I do not own this stock Johnson and Johnson (NYSE-JNJ). As Canadians, we are told we should be buying US stocks for our portfolio. It is often recommended that we have at least 25% of our portfolio in US stocks. I have never followed this, although I have tried dipping into the US market, but I have never made any money there.

When I was updating my spreadsheet, I noticed is that long term debt is increasing at a fast rate. Last increase was 36.69% and in 2016 it was 74.55%. Goodwill and intangibles increase a lot last year at the rate of 71.36%. Net Income dropped mainly because of provisions for taxes on income. Most of this provision provides for taxes on previously undistributed foreign earnings, so the drop in Net Income is not a worry.

The dividend yield on this stock has been moderate (2% to 3% range). The current dividend yield is 2.48%, with 5, 10 and historical yields at 2.85%, 3.06 and 2.25%. The dividend yields were better in the past than currently. As you can see from the chart below in US$, the growth used to be in the 10 to 11% range, but over the past 10 years the yield per year was 7.44% and for the past 5 years it has been 6.71%. So, it has gone from a moderate growth to a low one.

Generally, the Dividend Payout Ratios for EPS has been in the 50% range and for CFPS in the 40% range. However, 2017 was not a good year for earnings so the Dividend Payout Ratio for 2017 was 706% with 5 year coverage at 66%. However, it should improve in 2018. The Dividend Payout Ratio was also high in 2017 at 90% with 5 year coverage at 47%. This will improve to normal next year.

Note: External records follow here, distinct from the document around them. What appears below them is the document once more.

end ConreyIwaniec2002

open ConreyIwaniec2002 NumberField

/-! ### The named facts -/

/-- **Conrey–Iwaniec 2002, Theorem 1.1.** "Let `A ≥ 0` and `log T ≥ (log q)^{A+6}`. Suppose
`D(α,T) ≥ c T log T / (α (log q)^A)` (1.20) for some `0 < α ≤ 1`, where `c` is a large absolute
constant. Then `L(1,χ) ≥ (log T)^{−2} (log q)^{−2A−6}` (1.21)." Here `K = ℚ(√−q)` with `−q` a
fundamental discriminant, `q > 4`, `χ = (−q/·)`, `ψ ∈ Ĉℓ(K)` any class group character and
`D(α,T)` counts the critical zeros `ρ = ½ + iγ`, `2 ≤ γ ≤ T`, of `L(s,ψ)` whose nearest critical
zero is within `π(1−α)/log γ` (1.19) ("no Riemann hypothesis is required"; zeros off the line are
allowed and not counted). Rendered: ONE absolute `c > 0` serving all `A ≥ 0`, all such `q, χ, K, ψ`,
all `T ≥ 2` and `0 < α ≤ 1`. (The printed proof, via Proposition 10.1, runs under §7's "`q` odd";
the §1 statement carries no parity restriction and is vendored as stated.) NAMED FACT, not proved
here. [cite: ConreyIwaniec2002, Theorem 1.1] -/
def conreyIwaniec2002_theorem11 : Prop :=
  ∃ c : ℝ, 0 < c ∧
    ∀ A : ℝ, 0 ≤ A →
      ∀ (q : ℕ) [NeZero q], 4 < q → ∀ χ : DirichletCharacter ℂ q,
        χ.IsPrimitive → χ.IsQuadratic → χ.Odd →
          ∀ (K : Type) [Field K] [NumberField K],
            Module.finrank ℚ K = 2 → NumberField.discr K = -(q : ℤ) →
              ∀ (ψ : ClassGroup (𝓞 K) →* ℂˣ) (T α : ℝ), 2 ≤ T → 0 < α → α ≤ 1 →
                Real.log q ^ (A + 6) ≤ Real.log T →
                  c * T * Real.log T / (α * Real.log q ^ A) ≤
                      (closeZeroCount (classGroupLFunction K ψ) α T : ℝ) →
                    Real.log T ^ (-(2 : ℝ)) * Real.log q ^ (-(2 * A + 6)) ≤ ‖χ.LFunction 1‖

/-- **Conrey–Iwaniec 2002, Corollary 1.3.** "Suppose there are points `2 ≤ t₁ < … < t_R ≤ T` with
`t_{r+1} − t_r ≥ 1` such that `|L′(½ + it_r, ψ)| ≤ (log q)^{7/2}` for `r = 1,…,R`, where
`R ≫ T = exp((log q)^6)`. Then `L(1,χ) ≫ (log q)^{−18}`" (same `K, q, χ, ψ` as Theorem 1.1; "follows
immediately from Proposition 10.1"). Rendered with `T₀ := exp((log q)^6)`, the points as a
`1`-separated finite set in `[2, T₀]` (so `R ≤ T₀ − 1`: "`R ≫ T₀`" is a proportion), and "`≫`" in
the hypothesis under the convention Conrey–Iwaniec spell out at Corollary 10.2 (implied constant of
the conclusion computable in terms of that of the hypothesis): `∀ c₁ > 0, ∃ c′ > 0`. DERIVATION GAP
RECORDED, NOT REPAIRED: the printed one-line deduction from Proposition 10.1 (`A = 0`, `α = 1`,
`s′_r = s_r`; proved below as `corollary13With_of_proposition101With`, constant coupled to (10.12))
covers only `c₁ ≥ c`, the absolute constant of (10.12) (for `c₁ ≥ 1` the hypothesis is void and the
statement harmless); for smaller proportions the corollary is vendored AS PRINTED. NAMED FACT, not
proved here (vendored as a printed CLAIM whose printed proof covers part of its range).
[cite: ConreyIwaniec2002, Corollary 1.3] -/
def conreyIwaniec2002_corollary13 : Prop :=
  ∀ c₁ : ℝ, 0 < c₁ → ∃ c' : ℝ, 0 < c' ∧
    ∀ (q : ℕ) [NeZero q], 4 < q → ∀ χ : DirichletCharacter ℂ q,
      χ.IsPrimitive → χ.IsQuadratic → χ.Odd →
        ∀ (K : Type) [Field K] [NumberField K],
          Module.finrank ℚ K = 2 → NumberField.discr K = -(q : ℤ) →
            ∀ (ψ : ClassGroup (𝓞 K) →* ℂˣ) (S : Finset ℝ),
              IsPointSet S (Real.exp (Real.log q ^ (6 : ℕ))) →
                (∀ t ∈ S, ‖deriv (classGroupLFunction K ψ) (1 / 2 + t * I)‖ ≤
                    Real.log q ^ ((7 : ℝ) / 2)) →
                  c₁ * Real.exp (Real.log q ^ (6 : ℕ)) ≤ (S.card : ℝ) →
                    c' * Real.log q ^ (-(18 : ℝ)) ≤ ‖χ.LFunction 1‖

/-- **Conrey–Iwaniec 2002, Proposition 10.1.** "Let `A ≥ 0` and `log T ≥ (log q)^{A+6}`. Suppose
there is a set of points `S(T) = {s_r = ½ + it_r ; 2 ≤ t₁ < … < t_R ≤ T, t_{r+1} − t_r ≥ 1}` and a
set of companions `S′(T) = {s′_r = ½ + it′_r ; r = 1,…,R}` such that `|t_r − t′_r| ≤ π(1−α)/log t_r`,
with `0 < α ≤ 1` (10.10), `|(L(s_r) − L(s′_r))/(s_r − s′_r)| ≤ (log q)^{7/2}` (10.11). Suppose the
number of points in the set satisfies `R = |S(T)| ≥ cT/(α (log q)^A)` (10.12) where `c` is a large
absolute constant, effectively computable. Then `L(1,χ) ≥ (log T)^{−2} (log q)^{−2A−6}` (10.13)."
Standing data of §7: `K = ℚ(√−q)`, `−q` the discriminant, **`q` odd**, `q > 4`, `ψ ∈ Ĉℓ(K)`,
`L(s) = L(s,ψ)`; the quotient means `L′(s_r)` when `s′_r = s_r` ((10.1): `dividedDifference`).
Rendered with ONE absolute `c > 0` outermost, the points as a `Finset ℝ` (`IsPointSet`) and the
companions as a function `t′`. NAMED FACT, not proved here (it rests on §§2–9, the principal
estimate (9.12)). [cite: ConreyIwaniec2002, Proposition 10.1] -/
def conreyIwaniec2002_proposition101 : Prop :=
  ∃ c : ℝ, 0 < c ∧
    ∀ A : ℝ, 0 ≤ A →
      ∀ (q : ℕ) [NeZero q], 4 < q → Odd q → ∀ χ : DirichletCharacter ℂ q,
        χ.IsPrimitive → χ.IsQuadratic → χ.Odd →
          ∀ (K : Type) [Field K] [NumberField K],
            Module.finrank ℚ K = 2 → NumberField.discr K = -(q : ℤ) →
              ∀ (ψ : ClassGroup (𝓞 K) →* ℂˣ) (T α : ℝ) (S : Finset ℝ) (t' : ℝ → ℝ),
                2 ≤ T → 0 < α → α ≤ 1 → Real.log q ^ (A + 6) ≤ Real.log T →
                  IsPointSet S T →
                    (∀ t ∈ S, |t - t' t| ≤ gapRadius α t) →
                      (∀ t ∈ S, ‖dividedDifference (classGroupLFunction K ψ)
                          (1 / 2 + t * I) (1 / 2 + t' t * I)‖ ≤ Real.log q ^ ((7 : ℝ) / 2)) →
                        c * T / (α * Real.log q ^ A) ≤ (S.card : ℝ) →
                          Real.log T ^ (-(2 : ℝ)) * Real.log q ^ (-(2 * A + 6)) ≤
                            ‖χ.LFunction 1‖

/-- **Conrey–Iwaniec 2002, Corollary 10.2** (the `ψ = 1` case, "`L(s) = ζ_K(s) = ζ(s)L(s,χ)`, so
we can choose the zeros of `L(s)` from those of `ζ(s)`"). "Let `ρ = ½ + iγ` denote the zeros of
`ζ(s)` on the critical line and `ρ′ = ½ + iγ′` denote the nearest zero to `ρ` on the critical line
(`ρ′ = ρ` if it is a multiple zero). Suppose that
`#{ρ ; 0 < γ ≤ T, |γ − γ′| ≤ (π/log γ)(1 − 1/√log γ)} ≫ T (log T)^{4/5}` (10.14) for any
`T ≥ 2001`. Then we have `L(1,χ) ≫ (log q)^{−90}` (10.15) where the implied constant is effectively
computable in terms of that in (10.14)." Standing data of §7: `χ = (−q/·)`, `−q` fundamental,
**`q` odd**, `q > 4`. The hypothesis is the tree's `SubnormalGapsHypothesis c` (distinct ordinates,
as in the tree's Theorem 1.2); rendered `∀ c > 0, ∃ c′ > 0`. This is the `q`-odd case of Theorem 1.2
as typed in the tree (`conreyIwaniec2002_corollary102_of_theorem12`). NAMED FACT; its printed
deduction from Proposition 10.1 is the corpus' discharge target.
[cite: ConreyIwaniec2002, Corollary 10.2] -/
def conreyIwaniec2002_corollary102 : Prop :=
  ∀ c : ℝ, 0 < c → ∃ c' : ℝ, 0 < c' ∧
    (SubnormalGapsHypothesis c →
      ∀ (q : ℕ) [NeZero q], 4 < q → Odd q → ∀ χ : DirichletCharacter ℂ q,
        χ.IsPrimitive → χ.IsQuadratic → χ.Odd →
          c' * Real.log q ^ (-(90 : ℝ)) ≤ ‖χ.LFunction 1‖)

/-! ### Bookkeeping (proved) -/

/-- **Corollary 10.2 is the `q`-odd case of Theorem 1.2** (same hypothesis (1.22) = (10.14), same
conclusion (1.23) = (10.15)). [cite: ConreyIwaniec2002, Corollary 10.2] -/
theorem conreyIwaniec2002_corollary102_of_theorem12 (h : conreyIwaniec2002_theorem12) :
    conreyIwaniec2002_corollary102 := by
  intro c hc
  obtain ⟨c', hc', h'⟩ := h c hc
  exact ⟨c', hc', fun hyp q _ hq _ χ hprim hquad hodd => h' hyp q hq χ hprim hquad hodd⟩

There was a special tax provision in 2017 that will not re-occur.

The debt ratios on this stock are fine. Even though debt has increased a lot lately, the Long Term Debt/Market Cap Ratio is low at 0.08. The Liquidity Ratio is a little low in 2017 at 1.41, but the 5 year median is 2.20 and the ratio for the third quarter of 2018 is better at 1.72. The Debt Ratio in 2017 is good at 1.62. The Leverage and Debt/Equity Ratios are normal at 2.61 and 1.61.

The Total Return per year is shown below for years of 5 to 29 for Canadian Shareholders. Under the Capital Gain column is the portion of the Total Return attributable to capital gains. Under the Dividend column is the portion of the Total Return attributable to dividends. See charts below.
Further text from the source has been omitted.